La sensación inmediata e irreductible del momento presente es simple e inconceptualizable: Podemos conceptualizar el pasado (como memoria) y el futuro (como proyección), pero el «ahora» vivo es un hecho simple. Es un punto de duración cero que constantemente se desplaza, imposible de atrapar en una red de conceptos. Cualquier intento de definirlo («es el punto entre el pasado y el futuro») ya ha sucedido y pertenece al pasado. Es la cualidad simple de la presencia en la que se desarrolla toda experiencia.
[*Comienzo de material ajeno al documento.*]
import Mathlib
import Summits.ValiantsHypothesis.ValiantsHypothesis.Theorems.BarrierLeverPartitionMinorsHitByVPSimplexJoinBoxGameSquareDrain

/-!
# Route BarrierLever — item `PartitionMinorsHitByVP` (stmt-ValiantsHypothesis-19717), line `hidden_states`:
# THE SQUARE DRAIN FOR THE SHARP (LAYER-CAKE) FLOOR

Helper file (`--supports stmt-ValiantsHypothesis-19717`; cell valiant-natproofs, rung V4, 𝒟-side door (c), line
`Cruxes/PartitionMinorsHitByVP/Lines/hidden_states.lean` v8, registered stub `stub_simplexPairLower`; prover seat val-np-p3 gen 15).
Definition-free. Closes NO item. Twin of `…BoxGameSquareDrain` (the crude floor) for the layer-cake floor of p656478, the interface of
record: for every SHARP-floor winning predicate `W` and every `k ≥ 1`, a position with `k` column-disjoint 2×2 squares is dead whenever
`r ≤ hd + 2k − 1` and `r + 2k + 4 ≤ 2·hd` (`not_boxWinning_squares_drain_layerCake`). Same adversary induction (demand `3`; squares are
coloured in pairs; at most one square meets the 3-column child; induction on `k` down to the static law `not_boxWinning_cubes_layerCake`,
p665496); the only new ingredient is the legality of the demand under the sharp floor: below the radius-2 ball the layer-cake sum is
`S(hd, r) ≤ (r − 1) + (r − 1 − hd) ≤ 3·hd` (`layerCake_le_two_terms`). Exact census (val-np-p3 g15 lab/probe4.py, sharp floor):
`v*(n, k squares + units) = n + 2k` — the law is tight.

WHAT THIS IS NOT: a necessary condition on winning predicates; item 19717 OPEN; nothing on crux 14610 or VP ≠ VNP.
-/

set_option linter.dupNamespace false

namespace Summit.ValiantsHypothesis.ValiantsHypothesis.Theorems.BarrierLever.SimplexJoin.Cut

open Finset Matrix
open Summit.ValiantsHypothesis.ValiantsHypothesis.Theorems.BarrierLever.HiddenStates

noncomputable section

/-- Below the radius-2 ball the layer-cake sum has only its first two terms: for `2 ≤ hd` and `r ≤ 1 + hd + C(hd,2)`,
`S(hd, r) = Σ_{d<hd} (r − B_d(hd))⁺ ≤ (r − 1) + (r − 1 − hd)`. -/
theorem layerCake_le_two_terms (hd r : ℕ) (hhd : 2 ≤ hd) (hr : r ≤ 1 + hd + hd.choose 2) :
    (∑ d ∈ Finset.range hd, (r - ∑ j ∈ Finset.range (d + 1), hd.choose j)) ≤ (r - 1) + (r - 1 - hd) := by
  have hterm : ∀ d ∈ Finset.range hd, (r - ∑ j ∈ Finset.range (d + 1), hd.choose j)
      ≤ if d < 2 then (r - ∑ j ∈ Finset.range (d + 1), hd.choose j) else 0 := by
    intro d _
    by_cases h2 : d < 2
    · rw [if_pos h2]
    · rw [if_neg h2]
      have hge : (∑ j ∈ Finset.range (2 + 1), hd.choose j) ≤ ∑ j ∈ Finset.range (d + 1), hd.choose j :=
        Finset.sum_le_sum_of_subset (Finset.range_subset_range.mpr (by omega))
      have h3 : (∑ j ∈ Finset.range (2 + 1), hd.choose j) = 1 + hd + hd.choose 2 := by
        simp [Finset.sum_range_succ, Nat.choose_zero_right, Nat.choose_one_right]
      exact le_of_eq (Nat.sub_eq_zero_of_le (by omega))
  refine (Finset.sum_le_sum hterm).trans ?_
  rw [← Finset.sum_filter]
  have hfil : (Finset.range hd).filter (fun d => d < 2) = Finset.range 2 := by
    ext d
    simp only [Finset.mem_filter, Finset.mem_range]
    omega
  rw [hfil]
  simp [Finset.sum_range_succ, Nat.choose_zero_right, Nat.choose_one_right]
  omega

/-- **THE SQUARE DRAIN (layer-cake floor).** As `not_boxWinning_squares_drain`, for the sharp-floor box game of p656478 (the demand
`3` stays legal: `S(hd,r) ≤ 2r − hd − 2 ≤ 3·hd`); static base `not_boxWinning_cubes_layerCake` (p665496). -/
theorem not_boxWinning_squares_drain_layerCake {m D N : ℕ}
    (W : (hd : ℕ) → (r : ℕ) → (Fin r → Fin m × (Fin D → Option (Fin N))) → Prop)
    (hwin : ∀ (hd r : ℕ) (e : Fin r → Fin m × (Fin D → Option (Fin N))), W hd r e → 2 ≤ r → 1 ≤ hd →
      ∀ r₀ r₁ : ℕ, r₀ + r₁ = r →
        (∑ d ∈ Finset.range hd, (r - ∑ j ∈ Finset.range (d + 1), hd.choose j) + hd - 1) / hd ≤ r₁ → r₁ ≤ r₀ →
        r₀ ≤ 2 ^ (hd - 1) →
        ∃ (f : Fin m → Fin D) (side : Fin m → Option (Fin N) → Bool) (g₀ : Fin r₀ → Fin r) (g₁ : Fin r₁ → Fin r),
          Function.Injective (Sum.elim g₀ g₁) ∧
          (∀ j, side (e (g₀ j)).1 ((e (g₀ j)).2 (f (e (g₀ j)).1)) = false) ∧
          (∀ j, side (e (g₁ j)).1 ((e (g₁ j)).2 (f (e (g₁ j)).1)) = true) ∧
          W (hd - 1) r₀ (fun j => e (g₀ j)) ∧ W (hd - 1) r₁ (fun j => e (g₁ j))) :
    ∀ (k : ℕ), 1 ≤ k → ∀ (r hd : ℕ) (e : Fin r → Fin m × (Fin D → Option (Fin N))) (i : Fin k → (Fin (1 + 1) → Fin 2) → Fin r),
      r ≤ hd + 2 * k - 1 → r + 2 * k + 4 ≤ 2 * hd →
      (Function.Injective fun lz : Fin k × (Fin (1 + 1) → Fin 2) => i lz.1 lz.2) →
      (∀ l z, (e (i l z)).1 = (e (i l fun _ => 0)).1) →
      (∀ l (φ : Fin D), ∃ c : Fin (1 + 1), ∀ z z', z c = z' c → (e (i l z)).2 φ = (e (i l z')).2 φ) →
      ¬ W hd r e := by
  intro k
  induction k with
  | zero => intro hk; omega
  | succ k IHk =>
  intro _ r hd e i hr hbud hinj hpiece hsq hW
  classical
  -- the static zone `r ≤ hd + k + 1` is the multi-cube law at `t = 1`
  have hB1 : (∑ j ∈ Finset.range (1 + 1), hd.choose j) = 1 + hd := by
    simp [Finset.sum_range_succ]
  have hB2 : (∑ j ∈ Finset.range (1 + 2), hd.choose j) = 1 + hd + hd.choose 2 := by
    rw [show (1 + 2 : ℕ) = 3 from rfl]
    simp [Finset.sum_range_succ, Nat.choose_zero_right, Nat.choose_one_right]
  by_cases hstatic : r < 1 + hd + (k + 1)
  · have hk3 : k + 3 ≤ hd := by omega
    have hc : 2 * k ≤ hd.choose 2 := by
      rw [Nat.choose_two_right, Nat.le_div_iff_mul_le (by norm_num)]
      have h1 : (k + 3) * (k + 2) ≤ hd * (hd - 1) := Nat.mul_le_mul hk3 (by omega)
      nlinarith
    have hr1 : r < (∑ j ∈ Finset.range (1 + 1), hd.choose j) + (k + 1) := by rw [hB1]; exact hstatic
    have hr2 : r ≤ ∑ j ∈ Finset.range (1 + 2), hd.choose j := by rw [hB2]; omega
    exact not_boxWinning_cubes_layerCake W hwin 1 (k + 1) (by omega) r hd e i hr1 hr2 hinj hpiece hsq hW
  -- the dynamic zone: `hd + k + 2 ≤ r ≤ hd + 2k + 1`, so `k ≥ 1`, `hd ≥ 3k + 8`, `r ≥ 10`
  push Not at hstatic
  have hk1 : 1 ≤ k := by omega
  have hhd : 3 * k + 8 ≤ hd := by omega
  -- the demand (r − 3, 3) is legal
  have hfloor : (∑ d ∈ Finset.range hd, (r - ∑ j ∈ Finset.range (d + 1), hd.choose j) + hd - 1) / hd ≤ 3 := by
    have hc : 2 * k ≤ hd.choose 2 := by
      rw [Nat.choose_two_right, Nat.le_div_iff_mul_le (by norm_num)]
      have h1 : (k + 3) * (k + 2) ≤ hd * (hd - 1) := Nat.mul_le_mul (by omega) (by omega)
      nlinarith
    have hS := layerCake_le_two_terms hd r (by omega) (by omega)
    rw [Nat.div_le_iff_le_mul_add_pred (by omega)]
    omega
  have hpow : r - 3 ≤ 2 ^ (hd - 1) := by
    have := two_mul_le_two_pow_pred hd (by omega)
    omega
  obtain ⟨f, side, g₀, g₁, hg, hfalse, htrue, hW0, -⟩ :=
    hwin hd r e hW (by omega) (by omega) (r - 3) 3 (by omega) hfloor (by omega) hpow
  set col : Fin r → Bool := fun x => side (e x).1 ((e x).2 (f (e x).1)) with hcol
  -- `Sum.elim g₀ g₁` is a bijection; `true` columns are exactly the range of `g₁`
  have hsurj : Function.Surjective (Sum.elim g₀ g₁) := by
    have hbij := (Fintype.bijective_iff_injective_and_card _).mpr
      ⟨hg, by simp [Fintype.card_sum, Fintype.card_fin]; omega⟩
    exact hbij.2
  have hg₁inj : Function.Injective g₁ := fun a b h => Sum.inr_injective (hg (by simpa using h))
  have htrue_range : ∀ x, col x = true → x ∈ Set.range g₁ := by
    intro x hx
    obtain ⟨s, hs⟩ := hsurj x
    rcases s with j | j
    · have : col x = false := by rw [← hs]; exact hfalse j
      rw [hx] at this; exact absurd this (by decide)
    · exact ⟨j, hs⟩
  have hfalse_pre : ∀ x, col x = false → ∃ j, g₀ j = x := by
    intro x hx
    obtain ⟨s, hs⟩ := hsurj x
    rcases s with j | j
    · exact ⟨j, hs⟩
    · have : col x = true := by rw [← hs]; exact htrue j
      rw [hx] at this; exact absurd this (by decide)
  -- partners: in square `l`, flipping the coordinate the chosen slot does not read keeps the colour
  choose c hc using hsq
  have hpartner : ∀ l (z : Fin (1 + 1) → Fin 2), ∃ z', z' ≠ z ∧ col (i l z') = col (i l z) := by
    intro l z
    set p : Fin m := (e (i l fun _ => 0)).1 with hp
    set c₀ : Fin (1 + 1) := c l (f p) with hc₀
    let z' : Fin (1 + 1) → Fin 2 := Function.update z (c₀ + 1) (z (c₀ + 1) + 1)
    have hne : c₀ + 1 ≠ c₀ := by
      intro h
      have := congrArg (fun x : Fin (1 + 1) => (x : ℕ)) h
      simp [Fin.val_add] at this
      omega
    have hz'c : z' c₀ = z c₀ := by
      simp only [z', Function.update_of_ne hne.symm]
    have hz'ne : z' ≠ z := by
      intro h
      have := congrFun h (c₀ + 1)
      simp only [z', Function.update_self] at this
      have := congrArg (fun x : Fin 2 => (x : ℕ)) this
      simp [Fin.val_add] at this
      omega
    refine ⟨z', hz'ne, ?_⟩
    have hslot : (e (i l z')).2 (f p) = (e (i l z)).2 (f p) := hc l (f p) z' z hz'c
    simp only [hcol, hpiece l z', hpiece l z, ← hp, hslot]
  -- a square with a `true` column has two distinct `true` columns
  have htwo : ∀ l z, col (i l z) = true → ∃ z', z' ≠ z ∧ col (i l z') = true := by
    intro l z hz
    obtain ⟨z', hne, hcz⟩ := hpartner l z
    exact ⟨z', hne, by rw [hcz, hz]⟩
  -- at most one square has a `true` column
  have hatmost : ∀ l₁ l₂ z₁ z₂, col (i l₁ z₁) = true → col (i l₂ z₂) = true → l₁ = l₂ := by
    intro l₁ l₂ z₁ z₂ h1 h2
    by_contra hne
    obtain ⟨z₁', hz₁', h1'⟩ := htwo l₁ z₁ h1
    obtain ⟨z₂', hz₂', h2'⟩ := htwo l₂ z₂ h2
    have hd : ∀ (a b : Fin (k + 1) × (Fin (1 + 1) → Fin 2)), a ≠ b → i a.1 a.2 ≠ i b.1 b.2 :=
      fun a b hab h => hab (hinj h)
    exact not_four_mem_range_fin_three g₁ (i l₁ z₁) (i l₁ z₁') (i l₂ z₂) (i l₂ z₂')
      (hd (l₁, z₁) (l₁, z₁') (by simp [Ne.symm hz₁']))
      (hd (l₁, z₁) (l₂, z₂) (by simp [hne]))
      (hd (l₁, z₁) (l₂, z₂') (by simp [hne]))
      (hd (l₁, z₁') (l₂, z₂) (by simp [hne]))
      (hd (l₁, z₁') (l₂, z₂') (by simp [hne]))
      (hd (l₂, z₂) (l₂, z₂') (by simp [Ne.symm hz₂']))
      (htrue_range _ h1) (htrue_range _ h1') (htrue_range _ h2) (htrue_range _ h2')
  -- choose the square to drop: the one meeting the `true` child if any, else square `0`
  have hex : ∃ l₀ : Fin (k + 1), ∀ l, l ≠ l₀ → ∀ z, col (i l z) = false := by
    by_cases hbad : ∃ l z, col (i l z) = true
    · obtain ⟨l₀, z₀, h0⟩ := hbad
      refine ⟨l₀, fun l hl z => ?_⟩
      by_contra hz
      have hz' : col (i l z) = true := by
        cases hcz : col (i l z) with
        | true => rfl
        | false => exact absurd hcz hz
      exact hl (hatmost l l₀ z z₀ hz' h0)
    · push Not at hbad
      refine ⟨0, fun l _ z => ?_⟩
      cases hcz : col (i l z) with
      | false => rfl
      | true => exact absurd hcz (hbad l z)
  obtain ⟨l₀, hl₀⟩ := hex
  -- pull the other `k` squares back along `g₀`
  have hpre : ∀ (l : Fin k) (z : Fin (1 + 1) → Fin 2), ∃ j, g₀ j = i (Fin.succAbove l₀ l) z :=
    fun l z => hfalse_pre _ (hl₀ _ (Fin.succAbove_ne l₀ l) z)
  choose j hj using hpre
  refine IHk hk1 (r - 3) (hd - 1) (fun x => e (g₀ x)) j (by omega) (by omega) ?_ ?_ ?_ hW0
  · rintro ⟨l, z⟩ ⟨l', z'⟩ h
    have h' : i (Fin.succAbove l₀ l) z = i (Fin.succAbove l₀ l') z' := by
      have := congrArg g₀ h
      simpa only [hj] using this
    have := hinj (a₁ := (Fin.succAbove l₀ l, z)) (a₂ := (Fin.succAbove l₀ l', z')) h'
    simp only [Prod.mk.injEq] at this
    exact Prod.ext (Fin.succAbove_right_injective this.1) this.2
  · intro l z
    simp only [hj]
    exact hpiece _ z
  · intro l φ
    obtain ⟨c', hc'⟩ : ∃ c' : Fin (1 + 1), ∀ z z', z c' = z' c' →
        (e (i (Fin.succAbove l₀ l) z)).2 φ = (e (i (Fin.succAbove l₀ l) z')).2 φ := ⟨c _ φ, hc _ φ⟩
    refine ⟨c', fun z z' hzz => ?_⟩
    simp only [hj]
    exact hc' z z' hzz


end

end Summit.ValiantsHypothesis.ValiantsHypothesis.Theorems.BarrierLever.SimplexJoin.Cut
Estos ejemplos no son «cosas» en el mundo, sino modos de experiencia o fundamentos de la realidad. Son «simples» porque son los átomos de nuestra percepción y comprensión. No podemos conceptualizarlos plenamente por la misma razón que un ojo no puede verse a sí mismo sin un espejo: son la base desde la cual todos los conceptos complejos se construyen. Señalarlos es la única forma de «hablar» de ellos, aceptando que su esencia real siempre escapará a las palabras.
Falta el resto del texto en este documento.